Trucos para cocinar con azafrán

En su web para comprar productos gourmet españoles le traemos estos trucos para cocinar con azafrán. Esta especia se ha utilizado desde la antigüedad en la cocina. Pero para aprovechar sus propiedades es necesario saber cómo utilizarlo.

Escogiendo un buen azafrán

Debido a las características del cultivo y recolección del azafrán, esta especie es la más cara del mundo. Proviene de la flor crocus sativus, de la cual se recolectan los estigmas a mano. Los de mayor calidad provienen de la India, Irán, Afganistán y España.

Italia y Nueva Zelanda también cultivan la flor. Y en Argentina se ha comenzado a producir azafrán orgánico de muy buena calidad.

Las presentaciones en las que lo encontrará son en rama (los estigmas enteros) y en polvo. Cuál escoger dependerá de cómo lo prefiera. Cada uno de ellos tiene su forma particular de agregarlo a la comida.

Las características principales que debe tener en cuenta al comprar azafrán son su color y olor. Los estilos deben ser rojo intenso y poseen un olor floral.
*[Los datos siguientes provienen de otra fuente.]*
/-! ### `∫⁻ ‖f‖ₑ²` under a three-term pointwise bound -/

/-- If `‖f‖ ≤ a‖g₁‖ + b‖g₂‖ + c‖g₃‖` pointwise (`a, b, c ≥ 0`, `g₁, g₂, g₃` continuous), then
`∫⁻ ‖f‖ₑ² ≤ 3 (a² ∫⁻‖g₁‖ₑ² + b² ∫⁻‖g₂‖ₑ² + c² ∫⁻‖g₃‖ₑ²)`. [folklore] -/
theorem lintegral_enorm_sq_le_of_norm_le_three {F G₁ G₂ G₃ : Type*} [NormedAddCommGroup F]
    [NormedAddCommGroup G₁] [NormedAddCommGroup G₂] [NormedAddCommGroup G₃]
    {f : (EuclideanSpace ℝ (Fin 3)) → F} {g₁ : (EuclideanSpace ℝ (Fin 3)) → G₁} {g₂ : (EuclideanSpace ℝ (Fin 3)) → G₂} {g₃ : (EuclideanSpace ℝ (Fin 3)) → G₃}
    (hg₁ : Continuous g₁) (hg₂ : Continuous g₂) (hg₃ : Continuous g₃) {a b c : ℝ} (ha : 0 ≤ a)
    (hb : 0 ≤ b) (hc : 0 ≤ c) (hle : ∀ x, ‖f x‖ ≤ a * ‖g₁ x‖ + b * ‖g₂ x‖ + c * ‖g₃ x‖) :
    ∫⁻ x, ‖f x‖ₑ ^ 2 ≤ 3 * (ENNReal.ofReal (a ^ 2) * (∫⁻ x, ‖g₁ x‖ₑ ^ 2) +
      ENNReal.ofReal (b ^ 2) * (∫⁻ x, ‖g₂ x‖ₑ ^ 2) + ENNReal.ofReal (c ^ 2) * (∫⁻ x, ‖g₃ x‖ₑ ^ 2)) := by
  have hpt : ∀ x, ‖f x‖ₑ ^ 2 ≤ 3 * (ENNReal.ofReal (a ^ 2) * ‖g₁ x‖ₑ ^ 2 +
      ENNReal.ofReal (b ^ 2) * ‖g₂ x‖ₑ ^ 2 + ENNReal.ofReal (c ^ 2) * ‖g₃ x‖ₑ ^ 2) := by
    intro x
    have hreal : ‖f x‖ ^ 2 ≤ 3 * (a ^ 2 * ‖g₁ x‖ ^ 2 + b ^ 2 * ‖g₂ x‖ ^ 2 + c ^ 2 * ‖g₃ x‖ ^ 2) := by
      have h := hle x
      have h0 : 0 ≤ a * ‖g₁ x‖ + b * ‖g₂ x‖ + c * ‖g₃ x‖ := by positivity
      calc ‖f x‖ ^ 2 ≤ (a * ‖g₁ x‖ + b * ‖g₂ x‖ + c * ‖g₃ x‖) ^ 2 :=
            pow_le_pow_left₀ (norm_nonneg _) h 2
        _ ≤ 3 * (a ^ 2 * ‖g₁ x‖ ^ 2 + b ^ 2 * ‖g₂ x‖ ^ 2 + c ^ 2 * ‖g₃ x‖ ^ 2) := by
            nlinarith [sq_nonneg (a * ‖g₁ x‖ - b * ‖g₂ x‖), sq_nonneg (b * ‖g₂ x‖ - c * ‖g₃ x‖),
              sq_nonneg (a * ‖g₁ x‖ - c * ‖g₃ x‖)]
    have e1 : ‖f x‖ₑ ^ 2 = ENNReal.ofReal (‖f x‖ ^ 2) := by
      rw [← ofReal_norm, ENNReal.ofReal_pow (norm_nonneg _)]
    have e2 : 3 * (ENNReal.ofReal (a ^ 2) * ‖g₁ x‖ₑ ^ 2 + ENNReal.ofReal (b ^ 2) * ‖g₂ x‖ₑ ^ 2 +
        ENNReal.ofReal (c ^ 2) * ‖g₃ x‖ₑ ^ 2) =
        ENNReal.ofReal (3 * (a ^ 2 * ‖g₁ x‖ ^ 2 + b ^ 2 * ‖g₂ x‖ ^ 2 + c ^ 2 * ‖g₃ x‖ ^ 2)) := by
      rw [ENNReal.ofReal_mul (by norm_num), ENNReal.ofReal_add (by positivity) (by positivity),
        ENNReal.ofReal_add (by positivity) (by positivity), ENNReal.ofReal_mul (sq_nonneg _),
        ENNReal.ofReal_mul (sq_nonneg _), ENNReal.ofReal_mul (sq_nonneg _),
        ENNReal.ofReal_pow (norm_nonneg _), ENNReal.ofReal_pow (norm_nonneg _),
        ENNReal.ofReal_pow (norm_nonneg _), ofReal_norm, ofReal_norm, ofReal_norm]
      norm_num
    rw [e1, e2]
    exact ENNReal.ofReal_le_ofReal hreal
  have m1 : Measurable fun x => ENNReal.ofReal (a ^ 2) * ‖g₁ x‖ₑ ^ 2 :=
    (hg₁.enorm.measurable.pow_const 2).const_mul _
  have m2 : Measurable fun x => ENNReal.ofReal (b ^ 2) * ‖g₂ x‖ₑ ^ 2 :=
    (hg₂.enorm.measurable.pow_const 2).const_mul _
  have m3 : Measurable fun x => ENNReal.ofReal (c ^ 2) * ‖g₃ x‖ₑ ^ 2 :=
    (hg₃.enorm.measurable.pow_const 2).const_mul _
  calc ∫⁻ x, ‖f x‖ₑ ^ 2 ≤ ∫⁻ x, 3 * (ENNReal.ofReal (a ^ 2) * ‖g₁ x‖ₑ ^ 2 +
        ENNReal.ofReal (b ^ 2) * ‖g₂ x‖ₑ ^ 2 + ENNReal.ofReal (c ^ 2) * ‖g₃ x‖ₑ ^ 2) :=
        lintegral_mono hpt
    _ = 3 * (ENNReal.ofReal (a ^ 2) * (∫⁻ x, ‖g₁ x‖ₑ ^ 2) +
          ENNReal.ofReal (b ^ 2) * (∫⁻ x, ‖g₂ x‖ₑ ^ 2) + ENNReal.ofReal (c ^ 2) * (∫⁻ x, ‖g₃ x‖ₑ ^ 2)) := by
        rw [lintegral_const_mul' _ _ (by norm_num), lintegral_add_left (m1.fun_add m2),
          lintegral_add_left m1, lintegral_const_mul' _ _ ENNReal.ofReal_ne_top,
          lintegral_const_mul' _ _ ENNReal.ofReal_ne_top, lintegral_const_mul' _ _ ENNReal.ofReal_ne_top]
En vista que es un ingrediente codiciado y costoso, hay vendedores que tratan de engañar a los incautos clientes. En ocasiones lo sustituyen por cúrcuma. Así que debe estar muy atento a la hora de escoger el mejor azafrán.

Si compras las ramas, estas deben tener un rojo intenso. Son largas y gruesas en uno de los extremos. Si ves alguna ramita amarilla significa que no retiraron los estilos. Es común que las dejen para inflar el peso. Pero los hilos provienen de la misma flor.

En el azafrán en polvo es más complicado distinguir si dejaron los estilos o si lo mezclaron con otra especia. Pero si al comprarlo notas que el color es más bien anaranjado o amarillento, mejor ve a otro vendedor.

Trucos para cocinar con azafrán

Después de aprender a escogerlo, toca saber cómo utilizar azafrán en la cocina. Es un condimento muy utilizado en las recetas con arroz, puesto que le da un color y aroma exquisito.

Para aprovecharlo al máximo hay que aprender a potenciar su sabor y su aroma. Si lo usas en polvo dilúyelo en agua caliente, caldo o un poco de vino de blanco. Las ramitas, en cambios, se tuestan en el sartén y luego se trituran. Por último también se diluyen antes de agregar a la comida.

Al tostarlo se quema muy fácil. Para evitar que esto ocurra, envuélvelo en un sobrecito de papel de aluminio y pásalo unos segundos por el fuego.

La intención de diluirlo antes de echarlo a la comida es para el color quede parejo. Si no lo haces se manchará la parte donde caiga el azafrán y el resto tendrá otro tono.

Utilízalo en poca cantidad. Este condimento puede ser tóxico si se consume en exceso. Calcula cinco ramitas por comensal. Esto equivaldría a unos 30 miligramos. El consumo diario por persona no debe llegar a un gramo. Pasarse la mano con el azafrán también producirá un aroma y sabor muy fuertes, que pueden llegar a ser desagradables.

Para que la cocción sea la más adecuada, una vez que se agregue azafrán a la preparación, mantener el fuego medio-bajo.

Por último, un truco para sus utensilios. El azafrán es un poderoso tinte natural, no utilices utensilios de madera, a menos que quieras que cambien de color.

Ingredientes como este hacen de las comidas el momento más placentero del día. El azafrán junto con el pimentón ahumado, una buena selección de trufas, vinagres, vinos y patés no pueden faltar en tu despensa.